Let's play two

>> Thursday, March 26, 2009

Editor Liz and Agent Barry send along two more reviews of The Brooklyn Nine, which may be taking the "Alan's Most Reviewed Book" prize away from Samurai Shortstop. The first is from BCCB, the Bulletin of the Center of Children's Books, which both uses the word "bijou" in a non-theatrical way, and suggests B9 could be used over the course of a year of American history study:

From the nineteenth through the twenty-first centuries, baseball has run in the veins of Schneiders, and the nine short stories that constitute this latest baseball outing from Gratz (author of Samurai Shortstop, BCCB 7/06) cunningly illuminate the confluence of baseball and family history as it plays out across nine generations. First-generation German Jewish immigrant Felix is injured while fighting a Manhattan fire, and he never gets a chance to play the game, but his hand-sewn baseball and devotion to the game will pass to his heirs. Son Louis will save the life of a Confederate soldier who loves baseball as much as he does.

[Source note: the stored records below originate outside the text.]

import Summits.HubbardSuperconductivity.HubbardSuperconductivity.Theorems.AnisotropyChordTransferFibre3FinXDEvalW

/-!
# Route `AnisotropyChord` / H0 rotor rung: FIN per-`L` row-D (KT-2a″) cell facts, `L = 19`, cells 93–93

Kernel facts `xdCellAny0 19 (49/50) la lb aD = true` (in-kernel point tables, zero data; `decide +kernel`) for the combined-cell
grid of `L = 19` (g5 design, 1–2.5 % cells); assembled in `…FinXDNineteen`.  Prover seat `hubbard-h0-rotor-p3` g7; helper for piece A =
stmt-HubbardSuperconductivity-23918 of rung 19089 (`--supports`, helper class).  WHAT THIS IS NOT: nothing here proves superconductivity in the
Hubbard model (rotor TARGET as worded stays FALSE, g15 verdict); kernel facts for ONE hypothesis of ONE conditional reduction.
-/

set_option linter.dupNamespace false
set_option autoImplicit false

namespace Summit.HubbardSuperconductivity.HubbardSuperconductivity.Theorems.AnisotropyChord.Transfer.Fibre3

namespace FinXD

/-- cell 93 of `L = 19` (`cert`). [folklore] -/
theorem xd19_93 : xdCellAny0 19 (49/50 : ℚ) 1516451315957449 1554362598856386 (2/25 : ℚ) = true := by (rw [← xdCellAnyW0_eq]; decide +kernel)

end FinXD

end Summit.HubbardSuperconductivity.HubbardSuperconductivity.Theorems.AnisotropyChord.Transfer.Fibre3
import Summits.MatrixMultiplication.OmegaCensus.STPPVosperSlackOneCoverStepsW

/-!
# ω-census (abelian STPP census): the slack-1 Vosper law for `a = 2` with the exact-cover stage AND THE DEF. 5.1 WORDS (kernel; modulo Hamidoune–Rødseth on the `Bᵢ`-side)

HONEST FRAMING (pub-omega census; verbatim): lottery ticket; floor = certified bounds/negative ranges.
Census STRUCTURE (seat pub-omega-stpp-2 gen 25, 2026-08-28), family (b2).  A THEOREM FILTER strengthening `no_isSTPP_of_slack_one_tables_prime_a2`
(stpp-1 g30): a table survivor `j = e′⁻¹d` that is not a triple-product word is ALSO excluded when the difference sets `C_k − B_k`, `C_k − A_k` of the
other blocks cannot partition the rigid sets `Y°`, `Z°` of its case (`coverSearch`, `STPPVosperCoverSearch.lean`; extraction `coverSearch_of_isSTPP`;
both search orders are offered — `cover_bothW_of_isSTPP` — and the kill files decide the cheaper one).
Cases (block `i`, `a = 2`, `b ≥ 3`, `z, L ≥ 4`, slack one; steps in `STPPVosperSlackOneCoverSteps.lean`):
* γ: `Y°` = `L`-progression (step `d`), `Z°` = `(z+1)`-progression (step `e′`) minus one term `ν` — a failed search for every `ν ≤ z`;
* α₂: `Y°` = two `s`-runs, `Z°` = `z`-run — the hypothesis is in SPEC form (every window/prefix-admissible `(j, ℓ₁, t₁, t₂)` has `j ∈ Jα` or a failed
  `coverA2W` test for its offset); kill files discharge it with `alpha2AdmOK` (`STPPVosperSlackOneCoverStepsW.lean`) and one search per offset;
* β (Hamidoune–Rødseth for `(Bᵢ, V)`): `Y°` = `L`-progression, `Bᵢ + V = H ∖ Z°` lies in a `(b+n+1)`-progression and contains its terms of index
  `2 ≤ k ≤ b+n−2` (`mem_add_of_apErase_apErase`), so `Z°` = the complementary `(z−1)`-run plus the term of index `k ∈ {0, 1, b+n−1, b+n}` — the `z`-run
  (`k = 0, b+n`) or the run plus the point of value `k + z − 1`.
The hypothesis `hHR : HamidouneRodsethInverseTheorem` is a THEOREM of the tree (`hamidouneRodsethInverseTheorem_holds`), so kills through this law are
unconditional.  Nothing here is progress on `ω`.

References: Y. O. Hamidoune, Ø. J. Rødseth, Acta Arith. 92 (2000) 251–262; A. G. Vosper, J. London Math. Soc. 31 (1956); M. B. Nathanson, GTM 165,
Thm 2.7; H. Cohn, R. Kleinberg, B. Szegedy, C. Umans, FOCS 2005 (arXiv:math/0511460), Def. 5.1.
-/


open Finset
open scoped Pointwise

namespace Summit.MatrixMultiplication.OmegaCensus.CubeNB

open Literature.Computability.AlgebraicComplexity
open Literature.Combinatorics.Additive
open Summit.MatrixMultiplication.OmegaCensus.STPPKneser

/-! ## §1 The law -/

section Law

variable {p : ℕ} [hp : Fact p.Prime]
import Summits.RiemannHypothesis.RiemannHypothesis.Theorems.WeilTwoPrimeDeflE25EBase
import Summits.RiemannHypothesis.RiemannHypothesis.Theorems.WeilTwoPrimeDeflE25EDataPE33
import Summits.RiemannHypothesis.RiemannHypothesis.Theorems.WeilTwoPrimeDeflE25EDataDnE18
import Literature.NumberTheory.LFunctions.WeilBlockRowsPZ
import Literature.NumberTheory.LFunctions.WeilBlockRowsFast
import HarnessLib

/-!
# Even-sector deflated two-prime certificate E25E: dominance of row 104 of `R = S''_even(κ') − UᵀU` (factored data)

`WeilCert.checkDomRowF` (linear-traversal form) with the materialized augmented block, the factored inverse `weilCertDeflE25EDnE/weilCertDeflE25ELsE` and the Bessel block, by `decide +kernel`, then `WeilCert.checkDomRowPZ_of_F`. Pure proof file.
-/

set_option linter.dupNamespace false

noncomputable section

namespace Summit.RiemannHypothesis.RiemannHypothesis.Theorems.EvenWinsBeyondArch

open Literature.NumberTheory.LFunctions

set_option maxHeartbeats 0 in
/-- Kernel check of the dominance of row 104 of `R` (even block, certificate E25E). [folklore] -/
theorem checkDomRowF0_104_weilCertDeflE25E :
    weilCertDeflE25EBase.checkDomRowF weilCertDeflE25EPmE weilCertDeflE25EDnE weilCertDeflE25ELsE weilCertDeflE25EHpE weilCertDeflE25EKappa' 0 104 = true := by
  decide +kernel

/-- Kernel check of the dominance of row 104 of `R` (factored data), from the fast row. [folklore] -/
theorem checkDomRowPZ0_104_weilCertDeflE25E :
    weilCertDeflE25EBase.checkDomRowPZ weilCertDeflE25EPmE weilCertDeflE25EDnE weilCertDeflE25ELsE weilCertDeflE25EHpE weilCertDeflE25EKappa' 0 104 = true :=
  WeilCert.checkDomRowPZ_of_F (by decide) checkDomRowF0_104_weilCertDeflE25E


end Summit.RiemannHypothesis.RiemannHypothesis.Theorems.EvenWinsBeyondArch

As the Schneiders Anglicanize their name to Snider, and the female line takes on the surname Flint, the family comes in contact with baseball heroes and has-beens, participates in the All-American Girls Baseball League and the Little League, and cheers for the Dodgers (and, ahem, even the Yankees). Just when it seems like the current generation is too self-absorbed to care, the family is drawn back to the game through baseball memorabilia, some of which readers will suspect have passed through ancestral hands before hitting the auction market. While change and continuity is the pervasive theme, Gratz has crafted each generational snapshot to capture a pivotal moment that can be appreciated as a bijou of historical fiction. Nine innings to the game—nine months to the school year? Surely some imaginative history teachers will mull the possibilities of an ongoing read aloud.

Editor Liz also included this helpful definition of "bijou," from Merriam Webster:

  1. a small, dainty usually ornamented piece of delicate workmanship
  2. something delicate, elegant, or highly prized
Sweet! Agent Barry caught this review of The Brooklyn Nine in Publisher's Weekly, marking my first appearance in that magazine:

The love of baseball links nine generations of the Schneider/Snider/Flint family in this story collection that tracks the national pastime from the 1840s to the present day. It's an ambitious work of research, weaving authentic details about the evolution of the sport into stories about nine fictional young people with baseball in their DNA. Louis Schneider carries his father's treasured souvenir baseball into battle during the Civil War (Abner Doubleday makes a cameo), trading it for an original Louisville Slugger from a wounded rebel. The bat then plays a role in his son's misplaced worship of a fading legend. Another descendant has his illusions shattered when the hometown team is unmasked as racist. Girls are represented, too: one leaves Brooklyn to play for the Grand Rapids Chicks during World War II. These are not sports stories so much as historical fiction built around a theme, and though billed as a “novel in nine innings,” there's no real narrative tension pulling the reader forward. But baseball fans will find satisfying glimpses of the game as it has been played in its various incarnations.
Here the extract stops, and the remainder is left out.